import Mathlib
import HarnessLib
import Summits.NavierStokesRegularity.NavierStokesRegularity.Theorems.TaylorModelRungThreeCertificateFormat
import Summits.NavierStokesRegularity.NavierStokesRegularity.Theorems.TaylorModelRungThreeCertificateSoundBridge
import Summits.NavierStokesRegularity.NavierStokesRegularity.Theorems.TaylorModelRungThreeCertificateSoundField
import Summits.NavierStokesRegularity.NavierStokesRegularity.Theorems.TaylorModelRungThreeCertificateSoundNode
import Summits.NavierStokesRegularity.NavierStokesRegularity.Theorems.TaylorModelRungThreeCertificateSoundStep

/-!
# Crux K1b-DR (stmt-NavierStokesRegularity-23954), line `taylor-model` — certificate SOUNDNESS, part 5: the `Chain`
# block from `checkChain = true`

`CertTables.chain_of_check`: for an exact ordered field `K`, a monotone ring map `φ : K →+* ℝ`, tables `T` with
`CoefOK φ T`, if the executable checker of the format file accepts (`T.checkChain = true`), the supplementary tail
test `T.checkPolyTails = true` holds (faces `l` beyond the listed functionals carry `|ctr| ≤ rad`, so that the
`∀ l`-quantified polytope clause is true at the junk indices — a gap of the v1 checker, closed here), and the
ENTRY-DECOMPOSITION clause `EntryClause` holds at every stage (it is not covered by `checkChain`; its finite reduction
needs the Farkas data of CERT-CONTRACT-23954 §4 and is the subject of a later part), then the interpreted record
`T.toCertData φ` satisfies `TaylorChain.CertData.Chain` — assembled from `node_of_checkNode` (part 3) and
`step_of_checkStep` (part 4). CERT-CONTRACT-23954 v1 §3–§4. MODEL-lattice rung TL-M3; nothing here is a statement
about the Navier–Stokes equations.
-/

-- the sub-problem namespace repeats the summit name by design (D-0017)
set_option linter.dupNamespace false

namespace Summit.NavierStokesRegularity.NavierStokesRegularity.Theorems.TaylorModelCert

open scoped BigOperators
open Literature.Analysis.FluidPDE.TaoCascade Literature.Analysis.FluidPDE.TaoCascade.TaylorChain

namespace CertTables

section Defs

variable {K : Type} [Field K] [LinearOrder K]

/-- SUPPLEMENTARY TAIL TEST (closes a gap of the v1 `checkChainStage`): for every stage `j ≤ N₀` and every face index
`l` at or beyond the number of listed functionals (where `ℓ j l = 0`), `|ctr j l| ≤ rad j l` — needed because the
polytope clauses of `Chain` quantify over all `l : ℕ`. Indices beyond both lists hold `0 ≤ 0` automatically. [folklore] -/
def checkPolyTails (T : CertTables K) : Bool :=
  allN (T.N₀ + 1) fun j =>
    allN (max (T.stage j).ctr.length (T.stage j).rad.length) fun l =>
      decide ((T.stage j).ell.length ≤ l → |vget (T.stage j).ctr l| ≤ vget (T.stage j).rad l)

end Defs

/-- The ENTRY-DECOMPOSITION clause of `Chain` at stage `j` (every point of the entry polytope is
`x j 0 + Cm j 0 ξ + e` with `ξ` in the `rP j 0`-box, `e` in the `E j 0`-ball, and `Cm ξ + e` in the `dm j`-ball), as a
named predicate on a certificate record; NOT covered by `checkChain`. [folklore] -/
def EntryClause (d : CertData) (j : ℕ) : Prop :=
  ∀ q : (Fin 4 → ℤ → ℝ), (∀ l, |d.ℓ j l q - d.ctr j l| ≤ d.rad j l) → ∃ ξ e : (Fin 4 → ℤ → ℝ),
    (∀ i k, -d.Kb ≤ k → k ≤ d.Ka → |ξ i k| ≤ d.rP j 0 i k ∧ q i k = d.x j 0 i k + d.Cm j 0 ξ i k + e i k) ∧
      d.InBall j e (d.E j 0) ∧ d.InBall j (d.Cm j 0 ξ + e) (d.dm j)

section Chain

variable {K : Type} [Field K] [LinearOrder K] [IsStrictOrderedRing K] {φ : K →+* ℝ} (hφ : Monotone φ)
  (T : CertTables K)
include hφ

omit [LinearOrder K] [IsStrictOrderedRing K] hφ in
/-- The functionals of the interpreted record on a table vector, evaluated exactly. [folklore] -/
theorem ell_vecR (j l : ℕ) (v : List K) : (T.toCertData φ).ℓ j l (T.vecR φ v) =
    φ (sumN T.n fun c => vget ((T.stage j).ell.getD l []) c * vget v c) := by
  show T.covR φ ((T.stage j).ell.getD l []) (T.vecR φ v) = _
  rw [T.covR_apply φ, sumN_eq, map_sum]
  exact Finset.sum_congr rfl fun c hc => by rw [T.wv_vecR φ v (Finset.mem_range.1 hc), map_mul]

omit [LinearOrder K] [IsStrictOrderedRing K] hφ in
/-- Beyond the listed functionals, `ℓ j l = 0`. [folklore] -/
theorem ell_tail (j l : ℕ) (hl : (T.stage j).ell.length ≤ l) (y : Fin 4 → ℤ → ℝ) : (T.toCertData φ).ℓ j l y = 0 := by
  show T.covR φ ((T.stage j).ell.getD l []) y = 0
  rw [T.covR_apply φ, List.getD_eq_default _ _ hl]
  exact Finset.sum_eq_zero fun c _ => by simp [vget]

/-- **Soundness of the chain checker** (CERT-CONTRACT-23954 v1 §3): `checkChain = true`, the tail test and the
entry clauses give the `Chain` block of the interpreted certificate record. [folklore] -/
theorem chain_of_check (hco : T.CoefOK φ) (hC : T.checkChain = true) (hTail : T.checkPolyTails = true)
    (hE : ∀ j, j ≤ T.N₀ → EntryClause (T.toCertData φ) j) : (T.toCertData φ).Chain := by
  intro j hj
  have hjlt : j < T.N₀ + 1 := Nat.lt_succ_of_le hj
  have hSt := (allN_eq_true.1 hC) j hjlt
  have hTl := (allN_eq_true.1 hTail) j hjlt
  simp only [checkChainStage, Bool.and_eq_true, decide_eq_true_eq] at hSt
  obtain ⟨⟨⟨⟨⟨⟨hS1, hTn0⟩, hTnS⟩, hEI0⟩, hpoly⟩, hnodes⟩, hsteps⟩ := hSt
  refine ⟨hS1, ?_, ?_, ?_, ?_, hE j hj, fun s' hs' => ?_, fun s' hs' => ?_⟩
  · show φ (T.node j 0).Tn = 0
    rw [hTn0, map_zero]
  · show φ (T.node j (T.stage j).S).Tn ≤ φ T.τs
    exact hφ hTnS
  · show φ (T.node j 0).EI = 0
    rw [hEI0, map_zero]
  · -- the centre `x j 0` lies in the entry polytope, for every face index `l`
    intro l
    show |(T.toCertData φ).ℓ j l (T.vecR φ (T.node j 0).x) - φ (vget (T.stage j).ctr l)| ≤ φ (vget (T.stage j).rad l)
    by_cases hl : l < (T.stage j).ell.length
    · rw [T.ell_vecR, ← map_sub, ← map_abs hφ]
      exact hφ (of_decide_eq_true ((allN_eq_true.1 hpoly) l hl))
    · rw [not_lt] at hl
      rw [T.ell_tail j l hl, zero_sub, abs_neg, ← map_abs hφ]
      by_cases hl' : l < max (T.stage j).ctr.length (T.stage j).rad.length
      · exact hφ (of_decide_eq_true ((allN_eq_true.1 hTl) l hl') hl)
      · rw [not_lt, max_le_iff] at hl'
        unfold vget
        rw [List.getD_eq_default _ _ hl'.1, List.getD_eq_default _ _ hl'.2, abs_zero]
  · exact T.node_of_checkNode hφ hco ((allN_eq_true.1 hnodes) s' (Nat.lt_succ_of_le hs')) rfl
  · exact T.step_of_checkStep hφ ((allN_eq_true.1 hsteps) s' hs') rfl

end Chain

end CertTables

end Summit.NavierStokesRegularity.NavierStokesRegularity.Theorems.TaylorModelCert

══════════════════════════════

• _THE PROBLEM_:
The entries above hold a line with "for an exact" and a later line with "here), and the". Write out exactly those lines and all lines between, nothing more.

• _RESPONSE BELOW_:
`CertTables.chain_of_check`: for an exact ordered field `K`, a monotone ring map `φ : K →+* ℝ`, tables `T` with
`CoefOK φ T`, if the executable checker of the format file accepts (`T.checkChain = true`), the supplementary tail
test `T.checkPolyTails = true` holds (faces `l` beyond the listed functionals carry `|ctr| ≤ rad`, so that the
`∀ l`-quantified polytope clause is true at the junk indices — a gap of the v1 checker, closed here), and the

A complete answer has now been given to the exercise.